──────── Source data ────────
/-- **Separating lemma for gauge-fixable peelable patches.** [folklore] -/
theorem fixablePatch_separates {a : ι → (E → Y) → ℝ} {slot : ι → S → E}
    (hlip : ∀ p (U V : E → Y), a p V ≤ a p U + ∑ s, dist (U (slot p s)) (V (slot p s)))
    (hdetL : ∀ p s (U V : E → Y), dist (U (slot p s)) (V (slot p s)) ≤
      a p U + a p V + ∑ s' ∈ Finset.univ.erase s, dist (U (slot p s')) (V (slot p s')))
    {Λ Λ' : Set E} (hΛ' : Λ' ⊆ Λ) {rk : E → ℕ} {w : E → ℝ}
    (hpeel : ∀ e ∈ Λ', ∃ p s, slot p s = e ∧ (∀ s', s' ≠ s → slot p s' ∈ Λ' → rk (slot p s') < rk e) ∧
      2 + ∑ s' ∈ Finset.univ.erase s, Λ'.indicator w (slot p s') ≤ w e)
    {W : ℝ} (hW : ∀ e ∈ Λ', w e ≤ W)
    {ρ r : ℝ} (hr : 0 ≤ r)
    (hpath : ∀ y y' : Y, dist y y' ≤ ρ → ∃ γ : ℝ → Y, ContinuousOn γ (Icc (0 : ℝ) 1) ∧ γ 0 = y ∧
      γ 1 = y' ∧ ∀ t ∈ Icc (0 : ℝ) 1, dist (γ t) y ≤ r)
    {c ε : ℝ} (hc : 0 ≤ c) (hcρ : W * c ≤ ρ) (hcr : c + Fintype.card S * r ≤ ε)
    (hfix : ∀ U V : E → Y, (∀ e ∉ Λ, U e = V e) → ∃ V' : E → Y, (∀ e ∉ Λ', U e = V' e) ∧
      (∀ p, a p V' = a p V) ∧
      ((∀ p, a p V < ε) → V' ∈ connectedComponentIn {W | ∀ p, a p W < ε} V))
    {U V : E → Y} (hUV : ∀ e ∉ Λ, U e = V e)
    (hne : connectedComponentIn {W | ∀ p, a p W < ε} U ≠ connectedComponentIn {W | ∀ p, a p W < ε} V) :
    U ∈ {U : E → Y | ∃ p s, slot p s ∈ Λ ∧ c ≤ a p U} ∨
      V ∈ {U : E → Y | ∃ p s, slot p s ∈ Λ ∧ c ≤ a p U} := by
  by_contra h
  simp only [mem_setOf_eq, not_or, not_exists, not_and, not_le] at h
  obtain ⟨hU, hV⟩ := h
  by_cases hUadm : ∀ p, a p U < ε
  · exact hne (connectedComponentIn_eq
      (mem_connectedComponentIn_of_fixablePatch hlip hdetL hΛ' hpeel hW hr hpath hc hcρ hcr hfix hUV hU hV
        hUadm))
  · push Not at hUadm
    obtain ⟨p, hp⟩ := hUadm
    have hS : (0 : ℝ) ≤ Fintype.card S * r := mul_nonneg (Nat.cast_nonneg _) hr
    have hc' : c ≤ ε := by linarith
    have hpΛ : ∀ s, slot p s ∉ Λ := fun s hs => absurd (hU p s hs) (not_lt.2 (hc'.trans hp))
    have hVp : ε ≤ a p V := by
      have hl := hlip p V U
      have hsum : ∑ s, dist (V (slot p s)) (U (slot p s)) = 0 :=
        Finset.sum_eq_zero fun s _ => by rw [hUV _ (hpΛ s), dist_self]
      linarith
    have hUe : connectedComponentIn {W : E → Y | ∀ p, a p W < ε} U = ∅ :=
      connectedComponentIn_eq_empty fun h => (not_lt.2 hp) (h p)
    have hVe : connectedComponentIn {W : E → Y | ∀ p, a p W < ε} V = ∅ :=
      connectedComponentIn_eq_empty fun h => (not_lt.2 hVp) (h p)
    exact hne (hUe.trans hVe.symm)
────────
Assignment:
Each line from the one holding "have hc' : c ≤ ε := by linarith" down to the end of the records above is to be repeated exactly; no other line belongs in the reply.

Exercise output:
    have hc' : c ≤ ε := by linarith
    have hpΛ : ∀ s, slot p s ∉ Λ := fun s hs => absurd (hU p s hs) (not_lt.2 (hc'.trans hp))
    have hVp : ε ≤ a p V := by
      have hl := hlip p V U
      have hsum : ∑ s, dist (V (slot p s)) (U (slot p s)) = 0 :=
        Finset.sum_eq_zero fun s _ => by rw [hUV _ (hpΛ s), dist_self]
      linarith
    have hUe : connectedComponentIn {W : E → Y | ∀ p, a p W < ε} U = ∅ :=
      connectedComponentIn_eq_empty fun h => (not_lt.2 hp) (h p)
    have hVe : connectedComponentIn {W : E → Y | ∀ p, a p W < ε} V = ∅ :=
      connectedComponentIn_eq_empty fun h => (not_lt.2 hVp) (h p)
    exact hne (hUe.trans hVe.symm)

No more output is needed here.